— WHAT IS NEEDED —
From the entries below, reproduce exactly the line containing "w·Q₁*B′, and ‖Q₁*B′‖²", the line containing "nlinarith [sq_nonneg w]", and every line in between, with nothing added.

━━ PROVIDED RECORDS

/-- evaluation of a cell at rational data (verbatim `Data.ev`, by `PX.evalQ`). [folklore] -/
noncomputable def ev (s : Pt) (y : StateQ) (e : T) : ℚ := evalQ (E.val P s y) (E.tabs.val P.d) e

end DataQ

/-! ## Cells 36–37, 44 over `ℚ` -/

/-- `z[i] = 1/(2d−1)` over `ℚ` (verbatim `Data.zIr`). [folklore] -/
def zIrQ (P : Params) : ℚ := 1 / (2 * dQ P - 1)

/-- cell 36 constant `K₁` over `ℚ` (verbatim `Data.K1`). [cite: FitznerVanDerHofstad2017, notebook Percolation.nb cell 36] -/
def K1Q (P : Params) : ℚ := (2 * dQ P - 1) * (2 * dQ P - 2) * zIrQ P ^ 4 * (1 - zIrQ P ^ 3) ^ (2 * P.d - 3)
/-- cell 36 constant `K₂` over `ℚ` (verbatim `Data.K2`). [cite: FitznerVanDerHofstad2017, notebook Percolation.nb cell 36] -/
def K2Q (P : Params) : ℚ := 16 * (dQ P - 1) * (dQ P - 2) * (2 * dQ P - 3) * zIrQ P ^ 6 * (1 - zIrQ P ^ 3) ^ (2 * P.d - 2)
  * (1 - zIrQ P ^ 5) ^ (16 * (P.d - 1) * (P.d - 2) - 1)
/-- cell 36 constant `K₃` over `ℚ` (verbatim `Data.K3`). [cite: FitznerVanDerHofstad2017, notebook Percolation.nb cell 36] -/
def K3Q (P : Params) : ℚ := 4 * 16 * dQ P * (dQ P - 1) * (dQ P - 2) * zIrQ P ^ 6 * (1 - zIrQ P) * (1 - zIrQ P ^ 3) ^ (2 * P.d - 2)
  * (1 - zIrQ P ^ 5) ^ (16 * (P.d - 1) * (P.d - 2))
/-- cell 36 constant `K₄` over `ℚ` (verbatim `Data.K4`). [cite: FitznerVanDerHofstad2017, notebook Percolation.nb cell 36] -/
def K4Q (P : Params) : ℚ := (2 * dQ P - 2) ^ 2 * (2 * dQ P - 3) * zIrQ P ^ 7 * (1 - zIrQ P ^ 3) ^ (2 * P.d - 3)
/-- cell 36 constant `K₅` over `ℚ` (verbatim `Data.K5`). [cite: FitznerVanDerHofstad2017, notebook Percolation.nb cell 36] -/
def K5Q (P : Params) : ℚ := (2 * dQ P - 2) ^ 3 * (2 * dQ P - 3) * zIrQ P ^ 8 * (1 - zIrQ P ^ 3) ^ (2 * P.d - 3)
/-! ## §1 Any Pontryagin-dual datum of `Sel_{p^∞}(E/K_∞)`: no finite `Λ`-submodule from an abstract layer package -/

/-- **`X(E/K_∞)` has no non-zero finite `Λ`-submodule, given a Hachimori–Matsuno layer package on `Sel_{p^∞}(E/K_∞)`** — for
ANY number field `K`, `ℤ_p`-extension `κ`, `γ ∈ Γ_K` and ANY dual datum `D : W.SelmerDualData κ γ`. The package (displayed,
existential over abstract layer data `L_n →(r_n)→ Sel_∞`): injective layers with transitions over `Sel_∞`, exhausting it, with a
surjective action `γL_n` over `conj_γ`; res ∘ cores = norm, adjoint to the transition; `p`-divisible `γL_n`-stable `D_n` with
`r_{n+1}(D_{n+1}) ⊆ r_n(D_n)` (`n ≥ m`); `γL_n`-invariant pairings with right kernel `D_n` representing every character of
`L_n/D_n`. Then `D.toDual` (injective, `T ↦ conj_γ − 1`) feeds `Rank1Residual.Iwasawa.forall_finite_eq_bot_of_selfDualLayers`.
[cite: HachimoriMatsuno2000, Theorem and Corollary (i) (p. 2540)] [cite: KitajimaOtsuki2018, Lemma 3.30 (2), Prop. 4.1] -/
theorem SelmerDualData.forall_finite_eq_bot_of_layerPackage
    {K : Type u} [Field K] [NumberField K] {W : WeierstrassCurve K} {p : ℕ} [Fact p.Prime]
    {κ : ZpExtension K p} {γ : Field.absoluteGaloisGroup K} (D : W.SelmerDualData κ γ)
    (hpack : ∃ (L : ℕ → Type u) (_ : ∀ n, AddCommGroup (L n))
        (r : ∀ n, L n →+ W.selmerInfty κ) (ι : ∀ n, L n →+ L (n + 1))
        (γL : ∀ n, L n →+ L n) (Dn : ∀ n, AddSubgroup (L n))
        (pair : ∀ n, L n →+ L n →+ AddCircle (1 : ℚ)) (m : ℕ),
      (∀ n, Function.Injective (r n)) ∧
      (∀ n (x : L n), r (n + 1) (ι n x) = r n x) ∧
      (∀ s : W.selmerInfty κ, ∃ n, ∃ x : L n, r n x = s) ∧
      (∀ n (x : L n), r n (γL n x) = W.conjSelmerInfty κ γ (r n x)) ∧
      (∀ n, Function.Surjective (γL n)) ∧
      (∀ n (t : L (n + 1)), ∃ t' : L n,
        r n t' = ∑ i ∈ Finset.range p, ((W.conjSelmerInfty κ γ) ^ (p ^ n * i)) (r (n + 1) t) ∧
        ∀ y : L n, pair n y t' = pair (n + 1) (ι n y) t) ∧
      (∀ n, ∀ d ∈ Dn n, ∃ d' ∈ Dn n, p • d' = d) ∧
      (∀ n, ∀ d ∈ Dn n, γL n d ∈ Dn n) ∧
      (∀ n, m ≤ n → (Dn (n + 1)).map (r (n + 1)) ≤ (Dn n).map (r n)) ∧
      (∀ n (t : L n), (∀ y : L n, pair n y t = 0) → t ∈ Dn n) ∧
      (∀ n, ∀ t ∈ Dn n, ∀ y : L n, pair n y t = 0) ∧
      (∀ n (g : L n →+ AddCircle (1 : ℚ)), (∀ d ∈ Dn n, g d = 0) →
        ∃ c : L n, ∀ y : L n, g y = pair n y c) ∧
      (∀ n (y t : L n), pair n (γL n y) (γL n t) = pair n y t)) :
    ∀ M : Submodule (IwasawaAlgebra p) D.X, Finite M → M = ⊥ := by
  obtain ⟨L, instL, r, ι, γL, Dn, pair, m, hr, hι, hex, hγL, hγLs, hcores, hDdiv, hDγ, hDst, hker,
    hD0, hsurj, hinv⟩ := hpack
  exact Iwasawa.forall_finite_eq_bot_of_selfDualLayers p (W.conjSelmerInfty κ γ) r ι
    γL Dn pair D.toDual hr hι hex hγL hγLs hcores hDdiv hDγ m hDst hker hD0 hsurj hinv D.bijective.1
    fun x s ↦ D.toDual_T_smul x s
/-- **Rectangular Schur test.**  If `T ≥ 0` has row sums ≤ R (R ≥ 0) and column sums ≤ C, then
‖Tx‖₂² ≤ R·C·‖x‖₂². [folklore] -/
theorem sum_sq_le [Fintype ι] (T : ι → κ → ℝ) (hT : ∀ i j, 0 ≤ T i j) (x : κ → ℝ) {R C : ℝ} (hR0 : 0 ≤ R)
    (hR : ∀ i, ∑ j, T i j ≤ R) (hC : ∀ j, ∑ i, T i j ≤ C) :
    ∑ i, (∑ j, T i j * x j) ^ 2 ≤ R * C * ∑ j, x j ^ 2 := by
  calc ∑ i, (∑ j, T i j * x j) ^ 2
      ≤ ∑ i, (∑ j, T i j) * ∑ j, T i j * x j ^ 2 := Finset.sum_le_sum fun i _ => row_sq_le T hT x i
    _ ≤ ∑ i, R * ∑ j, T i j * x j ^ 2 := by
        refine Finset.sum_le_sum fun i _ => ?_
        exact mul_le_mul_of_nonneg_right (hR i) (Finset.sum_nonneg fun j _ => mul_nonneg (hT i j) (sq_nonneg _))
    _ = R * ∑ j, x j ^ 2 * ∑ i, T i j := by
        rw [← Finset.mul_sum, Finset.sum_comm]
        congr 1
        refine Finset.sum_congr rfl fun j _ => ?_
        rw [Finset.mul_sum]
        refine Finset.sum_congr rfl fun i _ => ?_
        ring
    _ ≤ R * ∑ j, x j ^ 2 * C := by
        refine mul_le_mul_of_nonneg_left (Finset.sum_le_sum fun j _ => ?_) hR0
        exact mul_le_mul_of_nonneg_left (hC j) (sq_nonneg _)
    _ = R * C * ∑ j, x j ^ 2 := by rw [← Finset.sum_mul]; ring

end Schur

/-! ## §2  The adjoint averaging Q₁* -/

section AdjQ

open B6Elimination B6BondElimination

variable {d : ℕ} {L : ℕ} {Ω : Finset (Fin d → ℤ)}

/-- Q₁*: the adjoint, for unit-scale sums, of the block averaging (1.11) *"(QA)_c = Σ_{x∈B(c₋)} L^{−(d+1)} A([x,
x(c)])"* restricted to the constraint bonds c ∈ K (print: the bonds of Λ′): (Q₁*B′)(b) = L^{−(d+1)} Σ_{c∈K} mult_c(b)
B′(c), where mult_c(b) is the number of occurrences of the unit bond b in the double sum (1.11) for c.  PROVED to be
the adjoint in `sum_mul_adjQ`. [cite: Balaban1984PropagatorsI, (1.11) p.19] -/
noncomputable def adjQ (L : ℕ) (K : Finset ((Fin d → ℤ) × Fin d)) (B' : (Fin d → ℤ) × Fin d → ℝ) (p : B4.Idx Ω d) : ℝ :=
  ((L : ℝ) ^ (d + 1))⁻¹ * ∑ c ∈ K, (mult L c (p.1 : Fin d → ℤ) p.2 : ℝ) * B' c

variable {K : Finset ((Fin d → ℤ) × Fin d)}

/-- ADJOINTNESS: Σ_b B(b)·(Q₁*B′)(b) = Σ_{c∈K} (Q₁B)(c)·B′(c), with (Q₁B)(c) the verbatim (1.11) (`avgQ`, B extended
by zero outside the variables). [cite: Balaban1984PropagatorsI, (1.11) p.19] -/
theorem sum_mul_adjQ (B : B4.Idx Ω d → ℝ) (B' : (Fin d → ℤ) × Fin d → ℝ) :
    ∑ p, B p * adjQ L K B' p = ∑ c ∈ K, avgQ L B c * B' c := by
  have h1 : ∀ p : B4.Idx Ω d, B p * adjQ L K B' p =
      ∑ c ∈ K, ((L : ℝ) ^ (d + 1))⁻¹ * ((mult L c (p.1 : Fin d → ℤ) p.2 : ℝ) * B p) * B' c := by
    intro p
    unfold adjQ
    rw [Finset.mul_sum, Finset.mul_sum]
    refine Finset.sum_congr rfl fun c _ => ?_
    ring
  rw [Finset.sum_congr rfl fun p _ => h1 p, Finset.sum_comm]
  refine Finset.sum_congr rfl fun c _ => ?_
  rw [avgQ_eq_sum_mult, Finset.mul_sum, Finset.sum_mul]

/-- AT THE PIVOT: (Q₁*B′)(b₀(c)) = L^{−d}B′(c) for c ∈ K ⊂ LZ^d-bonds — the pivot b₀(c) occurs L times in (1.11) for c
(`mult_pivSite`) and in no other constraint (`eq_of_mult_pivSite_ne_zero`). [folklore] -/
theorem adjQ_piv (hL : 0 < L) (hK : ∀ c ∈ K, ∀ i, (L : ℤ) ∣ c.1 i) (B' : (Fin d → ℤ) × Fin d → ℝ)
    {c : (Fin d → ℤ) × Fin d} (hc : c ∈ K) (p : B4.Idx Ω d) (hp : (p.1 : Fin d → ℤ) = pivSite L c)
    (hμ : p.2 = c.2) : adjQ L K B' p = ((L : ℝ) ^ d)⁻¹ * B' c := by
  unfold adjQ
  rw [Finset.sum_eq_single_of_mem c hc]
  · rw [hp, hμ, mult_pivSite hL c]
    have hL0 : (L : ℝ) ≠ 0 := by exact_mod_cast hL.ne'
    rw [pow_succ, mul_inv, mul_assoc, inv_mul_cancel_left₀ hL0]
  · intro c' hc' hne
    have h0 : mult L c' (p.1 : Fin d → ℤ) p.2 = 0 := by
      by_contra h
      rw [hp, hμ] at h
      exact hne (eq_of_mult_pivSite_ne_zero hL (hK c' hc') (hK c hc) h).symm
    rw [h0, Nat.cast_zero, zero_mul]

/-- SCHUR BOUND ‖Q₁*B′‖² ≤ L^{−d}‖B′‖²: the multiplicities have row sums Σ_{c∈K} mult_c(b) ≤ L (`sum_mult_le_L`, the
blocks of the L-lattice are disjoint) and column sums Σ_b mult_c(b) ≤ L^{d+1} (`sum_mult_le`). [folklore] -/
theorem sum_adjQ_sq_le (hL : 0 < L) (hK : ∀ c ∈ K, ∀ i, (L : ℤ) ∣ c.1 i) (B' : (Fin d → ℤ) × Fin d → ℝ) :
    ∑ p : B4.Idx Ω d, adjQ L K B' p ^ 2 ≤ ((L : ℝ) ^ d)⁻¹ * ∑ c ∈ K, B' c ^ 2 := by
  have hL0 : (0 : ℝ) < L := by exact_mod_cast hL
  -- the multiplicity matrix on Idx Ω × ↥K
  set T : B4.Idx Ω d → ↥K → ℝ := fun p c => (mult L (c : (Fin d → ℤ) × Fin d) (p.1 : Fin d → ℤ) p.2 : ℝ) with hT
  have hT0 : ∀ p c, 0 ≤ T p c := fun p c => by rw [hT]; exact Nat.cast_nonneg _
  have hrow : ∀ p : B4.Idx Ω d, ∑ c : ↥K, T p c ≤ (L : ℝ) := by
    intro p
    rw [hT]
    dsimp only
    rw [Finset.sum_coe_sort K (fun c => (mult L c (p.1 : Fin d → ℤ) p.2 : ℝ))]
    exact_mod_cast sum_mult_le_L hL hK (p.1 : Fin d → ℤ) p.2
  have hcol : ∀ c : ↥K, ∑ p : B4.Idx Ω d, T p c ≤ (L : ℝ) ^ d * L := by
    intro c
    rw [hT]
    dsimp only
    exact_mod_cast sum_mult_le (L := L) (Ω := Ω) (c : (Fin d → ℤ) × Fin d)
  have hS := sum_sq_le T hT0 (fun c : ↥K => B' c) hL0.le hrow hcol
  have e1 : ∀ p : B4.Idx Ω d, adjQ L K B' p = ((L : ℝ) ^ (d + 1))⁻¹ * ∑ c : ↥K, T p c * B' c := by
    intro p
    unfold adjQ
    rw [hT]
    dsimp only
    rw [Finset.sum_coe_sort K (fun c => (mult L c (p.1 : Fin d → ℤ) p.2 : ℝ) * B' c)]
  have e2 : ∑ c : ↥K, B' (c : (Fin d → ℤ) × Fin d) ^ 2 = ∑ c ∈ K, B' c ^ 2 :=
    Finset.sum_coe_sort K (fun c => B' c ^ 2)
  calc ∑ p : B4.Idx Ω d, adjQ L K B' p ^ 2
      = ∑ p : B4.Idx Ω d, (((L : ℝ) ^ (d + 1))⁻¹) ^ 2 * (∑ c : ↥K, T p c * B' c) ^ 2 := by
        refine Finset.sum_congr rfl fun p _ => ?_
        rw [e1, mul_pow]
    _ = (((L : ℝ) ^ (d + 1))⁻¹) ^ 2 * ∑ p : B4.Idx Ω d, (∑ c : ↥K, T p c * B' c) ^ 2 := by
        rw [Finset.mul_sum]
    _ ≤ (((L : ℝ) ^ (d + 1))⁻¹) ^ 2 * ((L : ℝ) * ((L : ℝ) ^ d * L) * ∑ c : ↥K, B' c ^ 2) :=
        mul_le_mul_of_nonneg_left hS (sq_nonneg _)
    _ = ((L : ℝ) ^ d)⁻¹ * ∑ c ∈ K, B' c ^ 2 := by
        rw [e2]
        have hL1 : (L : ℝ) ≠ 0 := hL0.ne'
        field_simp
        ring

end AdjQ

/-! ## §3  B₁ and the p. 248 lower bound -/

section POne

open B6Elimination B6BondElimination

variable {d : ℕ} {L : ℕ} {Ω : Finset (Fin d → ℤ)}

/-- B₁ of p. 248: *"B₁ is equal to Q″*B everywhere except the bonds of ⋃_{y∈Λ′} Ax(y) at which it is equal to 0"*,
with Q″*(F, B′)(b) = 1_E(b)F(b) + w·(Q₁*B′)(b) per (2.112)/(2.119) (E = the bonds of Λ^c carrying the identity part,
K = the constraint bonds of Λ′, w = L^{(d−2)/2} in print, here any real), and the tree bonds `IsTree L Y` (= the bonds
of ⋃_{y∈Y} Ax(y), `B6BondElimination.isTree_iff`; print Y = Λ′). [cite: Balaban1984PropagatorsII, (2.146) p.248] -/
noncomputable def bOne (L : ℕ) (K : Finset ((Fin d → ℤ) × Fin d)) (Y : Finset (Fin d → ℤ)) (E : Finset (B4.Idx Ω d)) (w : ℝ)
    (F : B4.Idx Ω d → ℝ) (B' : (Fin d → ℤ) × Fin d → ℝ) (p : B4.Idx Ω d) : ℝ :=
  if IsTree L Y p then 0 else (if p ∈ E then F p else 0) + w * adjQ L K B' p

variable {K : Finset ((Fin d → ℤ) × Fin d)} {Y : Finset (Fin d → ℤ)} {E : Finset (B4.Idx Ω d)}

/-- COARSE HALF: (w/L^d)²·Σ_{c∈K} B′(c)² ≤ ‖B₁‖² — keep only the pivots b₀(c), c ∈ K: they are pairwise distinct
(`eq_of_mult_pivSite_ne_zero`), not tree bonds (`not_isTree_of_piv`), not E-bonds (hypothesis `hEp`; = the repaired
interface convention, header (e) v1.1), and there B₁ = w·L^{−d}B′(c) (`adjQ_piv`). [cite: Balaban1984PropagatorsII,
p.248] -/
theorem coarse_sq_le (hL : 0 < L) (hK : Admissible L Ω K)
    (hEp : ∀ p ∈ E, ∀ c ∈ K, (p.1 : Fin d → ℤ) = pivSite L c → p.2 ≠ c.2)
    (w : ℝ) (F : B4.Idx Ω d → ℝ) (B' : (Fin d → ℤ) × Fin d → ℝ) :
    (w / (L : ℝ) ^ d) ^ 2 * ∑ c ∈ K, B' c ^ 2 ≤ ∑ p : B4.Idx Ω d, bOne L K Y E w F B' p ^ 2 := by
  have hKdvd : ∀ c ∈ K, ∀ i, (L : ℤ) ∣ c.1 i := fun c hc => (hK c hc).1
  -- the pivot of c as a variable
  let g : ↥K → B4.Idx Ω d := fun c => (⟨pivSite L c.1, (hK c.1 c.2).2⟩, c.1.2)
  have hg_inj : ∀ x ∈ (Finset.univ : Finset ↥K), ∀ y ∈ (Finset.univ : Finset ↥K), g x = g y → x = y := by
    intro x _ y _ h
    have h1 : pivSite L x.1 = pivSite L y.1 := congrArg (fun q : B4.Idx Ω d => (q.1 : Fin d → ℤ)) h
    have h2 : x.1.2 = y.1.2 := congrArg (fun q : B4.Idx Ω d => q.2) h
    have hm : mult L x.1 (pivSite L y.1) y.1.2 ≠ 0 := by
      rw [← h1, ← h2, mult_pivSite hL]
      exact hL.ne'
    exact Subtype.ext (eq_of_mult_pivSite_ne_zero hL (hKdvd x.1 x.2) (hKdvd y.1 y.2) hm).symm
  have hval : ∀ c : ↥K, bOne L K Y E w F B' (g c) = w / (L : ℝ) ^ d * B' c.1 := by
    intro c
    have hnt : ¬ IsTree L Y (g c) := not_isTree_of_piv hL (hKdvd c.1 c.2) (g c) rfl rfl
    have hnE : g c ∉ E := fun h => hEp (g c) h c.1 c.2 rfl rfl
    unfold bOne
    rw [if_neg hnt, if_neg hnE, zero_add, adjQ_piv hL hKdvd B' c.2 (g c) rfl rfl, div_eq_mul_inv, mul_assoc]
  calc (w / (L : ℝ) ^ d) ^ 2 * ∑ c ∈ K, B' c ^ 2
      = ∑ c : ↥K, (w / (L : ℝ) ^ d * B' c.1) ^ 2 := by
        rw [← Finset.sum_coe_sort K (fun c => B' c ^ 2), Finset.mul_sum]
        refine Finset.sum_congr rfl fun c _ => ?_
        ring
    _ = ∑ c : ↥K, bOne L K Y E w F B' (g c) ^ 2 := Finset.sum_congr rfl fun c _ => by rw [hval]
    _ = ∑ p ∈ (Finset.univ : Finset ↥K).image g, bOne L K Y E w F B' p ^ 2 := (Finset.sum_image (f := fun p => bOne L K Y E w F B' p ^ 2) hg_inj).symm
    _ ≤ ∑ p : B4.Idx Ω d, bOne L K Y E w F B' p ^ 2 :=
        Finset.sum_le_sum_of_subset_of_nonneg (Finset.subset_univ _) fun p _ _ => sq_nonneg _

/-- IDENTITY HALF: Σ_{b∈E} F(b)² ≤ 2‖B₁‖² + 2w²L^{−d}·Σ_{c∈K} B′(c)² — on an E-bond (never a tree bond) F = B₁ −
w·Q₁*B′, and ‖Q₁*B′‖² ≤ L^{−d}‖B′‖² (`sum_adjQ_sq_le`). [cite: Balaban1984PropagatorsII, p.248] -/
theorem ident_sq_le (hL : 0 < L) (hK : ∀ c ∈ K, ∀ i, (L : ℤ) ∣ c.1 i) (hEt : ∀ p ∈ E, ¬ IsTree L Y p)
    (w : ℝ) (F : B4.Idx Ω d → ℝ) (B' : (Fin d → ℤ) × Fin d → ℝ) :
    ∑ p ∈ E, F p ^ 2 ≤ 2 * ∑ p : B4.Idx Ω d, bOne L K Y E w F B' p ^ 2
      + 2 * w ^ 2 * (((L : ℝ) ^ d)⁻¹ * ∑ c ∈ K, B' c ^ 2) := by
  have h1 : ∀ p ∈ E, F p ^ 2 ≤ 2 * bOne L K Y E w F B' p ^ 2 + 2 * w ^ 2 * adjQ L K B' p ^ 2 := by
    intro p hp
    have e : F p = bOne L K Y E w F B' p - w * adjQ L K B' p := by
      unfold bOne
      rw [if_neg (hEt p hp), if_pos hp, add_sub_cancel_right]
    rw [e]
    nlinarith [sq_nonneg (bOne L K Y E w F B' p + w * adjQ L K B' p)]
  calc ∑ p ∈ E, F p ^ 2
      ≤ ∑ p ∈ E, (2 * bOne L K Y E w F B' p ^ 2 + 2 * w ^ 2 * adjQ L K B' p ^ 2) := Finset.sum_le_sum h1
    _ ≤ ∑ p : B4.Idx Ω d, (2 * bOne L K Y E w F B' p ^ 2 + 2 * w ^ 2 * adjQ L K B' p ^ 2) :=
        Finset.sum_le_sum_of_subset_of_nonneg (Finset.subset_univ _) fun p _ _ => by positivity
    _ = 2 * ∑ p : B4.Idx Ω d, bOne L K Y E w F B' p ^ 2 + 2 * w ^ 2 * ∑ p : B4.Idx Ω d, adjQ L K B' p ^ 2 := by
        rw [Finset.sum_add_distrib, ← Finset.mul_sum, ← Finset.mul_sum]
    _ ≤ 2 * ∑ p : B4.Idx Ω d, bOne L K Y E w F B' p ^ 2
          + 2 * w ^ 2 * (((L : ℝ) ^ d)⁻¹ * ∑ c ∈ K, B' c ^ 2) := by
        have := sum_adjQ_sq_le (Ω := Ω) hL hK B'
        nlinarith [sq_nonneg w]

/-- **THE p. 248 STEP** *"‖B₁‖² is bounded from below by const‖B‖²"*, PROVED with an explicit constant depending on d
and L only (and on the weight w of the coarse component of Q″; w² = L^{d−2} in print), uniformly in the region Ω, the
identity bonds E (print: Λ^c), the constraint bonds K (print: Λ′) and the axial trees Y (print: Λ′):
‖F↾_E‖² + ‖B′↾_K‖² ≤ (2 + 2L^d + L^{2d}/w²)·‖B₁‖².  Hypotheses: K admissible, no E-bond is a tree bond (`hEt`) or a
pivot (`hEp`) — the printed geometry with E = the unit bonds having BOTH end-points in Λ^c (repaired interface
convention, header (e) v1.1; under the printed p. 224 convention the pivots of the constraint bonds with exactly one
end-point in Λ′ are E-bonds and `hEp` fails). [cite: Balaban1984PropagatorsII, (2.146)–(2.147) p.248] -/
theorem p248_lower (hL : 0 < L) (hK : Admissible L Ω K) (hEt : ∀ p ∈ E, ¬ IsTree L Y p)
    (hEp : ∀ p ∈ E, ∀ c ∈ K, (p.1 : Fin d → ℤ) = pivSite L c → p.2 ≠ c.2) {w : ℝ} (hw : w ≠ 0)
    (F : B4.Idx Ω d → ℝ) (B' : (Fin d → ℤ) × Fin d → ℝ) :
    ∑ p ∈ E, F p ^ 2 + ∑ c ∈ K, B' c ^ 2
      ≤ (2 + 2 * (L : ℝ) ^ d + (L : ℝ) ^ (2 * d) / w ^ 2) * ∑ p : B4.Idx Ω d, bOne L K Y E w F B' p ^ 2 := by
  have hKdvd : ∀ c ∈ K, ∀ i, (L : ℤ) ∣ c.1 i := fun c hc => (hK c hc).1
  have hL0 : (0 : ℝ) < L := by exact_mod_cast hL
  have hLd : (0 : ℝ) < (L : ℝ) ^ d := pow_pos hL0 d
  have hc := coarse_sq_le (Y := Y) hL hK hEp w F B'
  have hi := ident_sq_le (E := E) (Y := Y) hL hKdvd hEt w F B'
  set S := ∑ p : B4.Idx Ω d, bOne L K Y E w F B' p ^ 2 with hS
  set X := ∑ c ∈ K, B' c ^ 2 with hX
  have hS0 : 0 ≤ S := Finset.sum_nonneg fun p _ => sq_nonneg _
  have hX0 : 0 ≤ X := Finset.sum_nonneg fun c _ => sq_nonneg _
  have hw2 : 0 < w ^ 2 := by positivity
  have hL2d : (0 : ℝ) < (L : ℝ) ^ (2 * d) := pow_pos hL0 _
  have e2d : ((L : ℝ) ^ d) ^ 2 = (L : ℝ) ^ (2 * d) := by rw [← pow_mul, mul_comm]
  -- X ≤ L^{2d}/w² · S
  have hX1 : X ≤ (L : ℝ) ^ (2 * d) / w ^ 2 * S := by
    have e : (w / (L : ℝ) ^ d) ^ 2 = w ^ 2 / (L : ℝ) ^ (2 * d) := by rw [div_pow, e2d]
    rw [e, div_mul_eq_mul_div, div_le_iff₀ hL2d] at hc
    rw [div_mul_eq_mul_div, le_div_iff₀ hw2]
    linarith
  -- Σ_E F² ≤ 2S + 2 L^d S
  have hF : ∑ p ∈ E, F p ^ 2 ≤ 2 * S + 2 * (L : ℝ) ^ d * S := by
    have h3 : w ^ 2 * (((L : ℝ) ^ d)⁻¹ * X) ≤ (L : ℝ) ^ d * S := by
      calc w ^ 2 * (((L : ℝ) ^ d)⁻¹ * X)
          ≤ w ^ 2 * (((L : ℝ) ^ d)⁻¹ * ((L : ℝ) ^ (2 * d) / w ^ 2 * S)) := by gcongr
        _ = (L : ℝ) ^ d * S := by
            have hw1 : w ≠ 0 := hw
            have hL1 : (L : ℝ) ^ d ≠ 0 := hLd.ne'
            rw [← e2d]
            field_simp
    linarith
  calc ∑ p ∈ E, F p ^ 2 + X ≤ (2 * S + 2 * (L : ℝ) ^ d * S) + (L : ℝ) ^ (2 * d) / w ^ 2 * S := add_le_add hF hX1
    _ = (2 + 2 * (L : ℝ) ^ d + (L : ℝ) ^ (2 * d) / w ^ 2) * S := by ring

━━━━

— ANSWER TO THIS PROBLEM —
w·Q₁*B′, and ‖Q₁*B′‖² ≤ L^{−d}‖B′‖² (`sum_adjQ_sq_le`). [cite: Balaban1984PropagatorsII, p.248] -/
theorem ident_sq_le (hL : 0 < L) (hK : ∀ c ∈ K, ∀ i, (L : ℤ) ∣ c.1 i) (hEt : ∀ p ∈ E, ¬ IsTree L Y p)
    (w : ℝ) (F : B4.Idx Ω d → ℝ) (B' : (Fin d → ℤ) × Fin d → ℝ) :
    ∑ p ∈ E, F p ^ 2 ≤ 2 * ∑ p : B4.Idx Ω d, bOne L K Y E w F B' p ^ 2
      + 2 * w ^ 2 * (((L : ℝ) ^ d)⁻¹ * ∑ c ∈ K, B' c ^ 2) := by
  have h1 : ∀ p ∈ E, F p ^ 2 ≤ 2 * bOne L K Y E w F B' p ^ 2 + 2 * w ^ 2 * adjQ L K B' p ^ 2 := by
    intro p hp
    have e : F p = bOne L K Y E w F B' p - w * adjQ L K B' p := by
      unfold bOne
      rw [if_neg (hEt p hp), if_pos hp, add_sub_cancel_right]
    rw [e]
    nlinarith [sq_nonneg (bOne L K Y E w F B' p + w * adjQ L K B' p)]
  calc ∑ p ∈ E, F p ^ 2
      ≤ ∑ p ∈ E, (2 * bOne L K Y E w F B' p ^ 2 + 2 * w ^ 2 * adjQ L K B' p ^ 2) := Finset.sum_le_sum h1
    _ ≤ ∑ p : B4.Idx Ω d, (2 * bOne L K Y E w F B' p ^ 2 + 2 * w ^ 2 * adjQ L K B' p ^ 2) :=
        Finset.sum_le_sum_of_subset_of_nonneg (Finset.subset_univ _) fun p _ _ => by positivity
    _ = 2 * ∑ p : B4.Idx Ω d, bOne L K Y E w F B' p ^ 2 + 2 * w ^ 2 * ∑ p : B4.Idx Ω d, adjQ L K B' p ^ 2 := by
        rw [Finset.sum_add_distrib, ← Finset.mul_sum, ← Finset.mul_sum]
    _ ≤ 2 * ∑ p : B4.Idx Ω d, bOne L K Y E w F B' p ^ 2
          + 2 * w ^ 2 * (((L : ℝ) ^ d)⁻¹ * ∑ c ∈ K, B' c ^ 2) := by
        have := sum_adjQ_sq_le (Ω := Ω) hL hK B'
        nlinarith [sq_nonneg w]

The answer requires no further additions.